FOR IMMEDIATE RELEASE:
Wednesday, April 15, 2015
Peace Corps Volunteer Helps Community Members in Mexico Receive Eye Care for the First Time
WASHINGTON, D.C., April 15, 2015 – Recently returned Peace Corps volunteer Matt Pickler of Oviedo, Florida, has helped more than 150 members of his Mexican community receive proper eye care for the first time by organizing a vision clinic in his village. During the two-day clinic, local adults and children were given vision tests and screenings, fitted for glasses, and in a few cases, diagnosed as needing corrective eye surgery.
Throughout his service, Pickler noticed that many of his community members had vision problems that affected their ability to learn in school or perform well at their jobs. But often the cost of treatment was too high. In collaboration with local leaders, Pickler identified optometrists willing to provide affordable corrective eye screening and treatment, and recruited volunteers to help run the clinic at a local auditorium.
“We were able to secure a group of very professional eye doctors just a month before the clinic,” said Pickler, a graduate of the University of Central Florida who completed his service in March. “It was a challenge finding local optometrists to work with and build trust with the people in my community.”
When the clinic doors opened, 30 people were already waiting in line to be seen, and an additional 120 people received care over the next two days.
“Half of the patients received new, custom-fit lenses for the first time in their lives,” Pickler said. “For the older adults, having proper glasses allows them to work and read again. Some had not read a book in over 20 years and were delighted to be able to see words with clarity.”
Following the clinic’s success, Pickler and his counterparts provided organizational training to fellow community members so they can facilitate future clinics on their own.
A portion of Pickler’s project was funded by the Peace Corps Partnership Program (PCPP), which supports Peace Corps volunteer community projects worldwide. To receive funding through the PCPP, a community must make at least a 25 percent contribution to the total project cost and outline success indicators, which help to ensure community ownership and a greater chance of long-term sustainability. One hundred percent of each tax-deductible PCPP donation goes toward a development project.

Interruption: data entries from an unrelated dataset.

import Literature.Analysis.FunctionSpaces.ContDiffHolderLeibniz
import Mathlib.Analysis.Calculus.MeanValue
import Mathlib.Analysis.SpecialFunctions.Pow.Real
import HarnessLib

/-!
# Interpolation inequalities for the `C^{k,r}` norms: Landau's inequality and three orders

Analysis/FunctionSpaces support file (everything proved). For the accepted extended norms
`eContDiffHolderNorm k r f = ∑_{j ≤ k} ‖Dʲf‖_∞ + [Dᵏf]_r` of maps `f : E' → Y` between real normed
spaces (`HolderNorm.lean`; Gilbarg–Trudinger §4.1 (4.4)) and their torus versions
`Torus.eContDiffHolderNorm`, this file proves the **interpolation inequalities** that
Buckmaster–De Lellis–Székelyhidi–Vicol 2019 record in App. A ((A.1):
`[f]_s ≤ C(ε^{r-s}[f]_r + ε^{-s}‖f‖₀)`, (A.3): `[f]_s ≤ C‖f‖₀^{1-s/r}[f]_r^{s/r}`, "the standard
interpolation inequalities on Hölder norms") and use in App. D in the three-level form
`‖b‖_{j+1+α} ≲ ‖b‖_{1+α}^{1-j/N}‖b‖_{N+1+α}^{j/N}`:

* `norm_sub_sub_smul_fderiv_le_of_contDiff`, `norm_fderiv_le_landau` — **Landau's inequality** on a real
  normed space: `‖Df(x)‖ ≤ (2/η)‖f‖_∞ + η‖D²f‖_∞` for every `η > 0` (second-order Taylor bound
  along segments, then the unit sphere);
* `eSupNorm_iteratedFDeriv_one_le_landau`, `eHolderNorm_iteratedFDeriv_one_le_landau` — its
  `ℝ≥0∞` forms for `‖D¹f‖_∞` and, applied to finite differences `f(· + h) - f`, for `[D¹f]_r`;
* `eContDiffHolderNorm_one_le_landau`, `eContDiffHolderNorm_succ_le_landau` — the **one-step
  additive interpolation** `‖f‖_{k+1,r} ≤ 3η⁻¹‖f‖_{k,r} + η‖f‖_{k+2,r}` (`0 < η ≤ 1`, smooth `f`;
  induction on `k` by the derivative shift `‖f‖_{k+1,r} = ‖f‖_∞ + ‖Df‖_{k,r}`);
* `landau_additive`, `landau_three_level` — the elementary real-variable consequences for
  sequences `a_k ≥ 0` with `η a_{k+1} ≤ 3 a_k + η² a_{k+2}` (`η ≤ 1`):
  `η^j a_{k₀+j} ≤ C (a_{k₀} + ηⁿ a_{k₀+n})` (induction on `n` with absorption), and, with
  `a_k ≤ 3 a_{k+1}`, the **three-level inequality** `a_{k₀+j} ≤ C a_{k₀}^{1-j/n} a_{k₀+n}^{j/n}`;
* `eContDiffHolderNorm_interpolation`, `Torus.eContDiffHolderNorm_interpolation` — the
  three-level inequality `‖f‖_{k,r} ≤ C ‖f‖_{k₀,r}^{(k₁-k)/(k₁-k₀)} ‖f‖_{k₁,r}^{(k-k₀)/(k₁-k₀)}`
  (`k₀ ≤ k ≤ k₁`, `k₀ < k₁`, `r ≤ 1`) for smooth maps with finite norms, in particular for smooth
  maps on the flat torus.

## Mathlib / tree search

Mathlib (this pin): `Convex.norm_image_sub_le_of_norm_fderiv_le`,
`norm_image_sub_le_of_norm_deriv_le_segment'`, `ContinuousLinearMap.opNorm_le_of_unit_norm`,
`iteratedFDeriv_sub_apply`, `iteratedFDeriv_comp_add_right`, `norm_iteratedFDeriv_fderiv`; no
Landau–Kolmogorov or Gagliardo–Nirenberg-type inequality for sup/Hölder norms (searched
`Landau`, `Kolmogorov`, `interpolation_inequality`). Tree: `HolderInterpolation`
(interpolation at one scale between `‖Dᵏf‖_∞`, `‖Dᵏ⁺¹f‖_∞`: `holderWith_of_lipschitzWith_of_edist_le`),
`ContDiffHolderAlgebra` (`eContDiffHolderNorm_le_three_mul_succ`, finiteness on the torus),
`ContDiffHolderLeibniz` (`eContDiffHolderNorm_succ_eq_fderiv`, `edist_le_eHolderNorm_mul_rpow`,
`eHolderNorm_le_of_forall_edist_le`), `TorusHolderBridge` (`eContDiffHolderNorm_zero_eq`,
`eContDiffHolderNorm_one_eq`). Two sibling files landed concurrently with this one and overlap
with its first part: `ContDiffHolderLogConvex` (`‖f‖²_{m+1,α} ≤ 51 ‖f‖_{m,α}‖f‖_{m+2,α}`, via the
same Taylor bound `norm_sub_sub_smul_fderiv_le` under a Lipschitz hypothesis on `Dg`) and
`HolderInterpolationTorus` (the scale-`h` inequalities `eSupNorm_fderiv_le_of_scale`,
`eHolderNorm_fderiv_le_of_scale` for `fderiv`, and single-function product inequalities
`‖f‖_{p,r}‖f‖_{q,r} ≲ ‖f‖_{k,r}‖f‖_{m,r}` on the torus). What is not there and is proved here: the
`η`-parametrised additive forms in all orders and the three-level inequality with real exponents
for one function between arbitrary orders `k₀ ≤ k ≤ k₁` (the form consumed, for two different
functions `b`, `f`, by the commutator estimate BDSV Prop. D.1).

## References

* T. Buckmaster, C. De Lellis, L. Székelyhidi Jr., V. Vicol, *Onsager's conjecture for admissible
  weak solutions*, CPAM 72 (2019) = arXiv:1701.08678, App. A (A.1)–(A.3); App. D (use).
* D. Gilbarg, N. Trudinger, *Elliptic PDE of second order* (2001), §6.8, Lemma 6.32/6.35
  (interpolation inequalities for Hölder norms).
* E. Landau, *Einige Ungleichungen für zweimal differentiierbare Funktionen*, Proc. LMS 13
  (1913) 43–49 (the inequality `‖f'‖ ≤ 2(‖f‖ ‖f''‖)^{1/2}`).
-/

noncomputable section

open Set Filter
open scoped NNReal ENNReal ContDiff Topology

namespace Literature.Analysis.FunctionSpaces

universe u

/-! ## Landau's inequality on a real normed space -/

section Landau

variable {E' Y : Type*} [NormedAddCommGroup E'] [NormedSpace ℝ E'] [NormedAddCommGroup Y]
  [NormedSpace ℝ Y] {f : E' → Y}

omit [NormedSpace ℝ Y] in
/-- A pointwise bound from a finite extended sup norm (local copy of the helper of
`ContDiffHolderLogConvex`). [folklore] -/
private theorem norm_le_toReal_eSupNorm_of_ne_top {X : Type*} {g : X → Y} (h : eSupNorm g ≠ ⊤) (x : X) :
    ‖g x‖ ≤ (eSupNorm g).toReal := by
  have := enorm_le_eSupNorm g x
  rw [← ofReal_norm] at this
  exact (ENNReal.ofReal_le_iff_le_toReal h).1 this

/-- The norm of the second Fréchet derivative is the norm of `D²f` (local copy of the helper of
`SobolevImbeddingSup`). [folklore] -/
private theorem norm_fderiv_fderiv_eq_norm_iteratedFDeriv_two_apply (f : E' → Y) (y : E') :
    ‖fderiv ℝ (fderiv ℝ f) y‖ = ‖iteratedFDeriv ℝ 2 f y‖ := by
  rw [← norm_iteratedFDeriv_zero (𝕜 := ℝ) (f := fderiv ℝ (fderiv ℝ f)), norm_iteratedFDeriv_fderiv,
    norm_iteratedFDeriv_fderiv]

About Peace Corps/Mexico: Nearly 225 Peace Corps volunteers have served in Mexico since the program was established in 2004. Currently, 85 volunteers serve in Mexico. Volunteers work in the areas of technology transfer, and environmental education and natural resource management. Volunteers are trained and work in Spanish.
About the Peace Corps: The Peace Corps sends the best and brightest Americans abroad on behalf of the United States to tackle the most pressing needs of people around the world. Volunteers work at the grassroots level to develop sustainable solutions that address challenges in education, health, economic development, agriculture, environment and youth development. Through their service, volunteers gain a unique cultural understanding and a life-long commitment to service that positions them to succeed in today’s global economy. Since President John F. Kennedy established the Peace Corps in 1961, nearly 220,000 Americans of all ages have served in 140 countries worldwide. For more information, visit www.peacecorps.gov and follow us on Facebook and Twitter.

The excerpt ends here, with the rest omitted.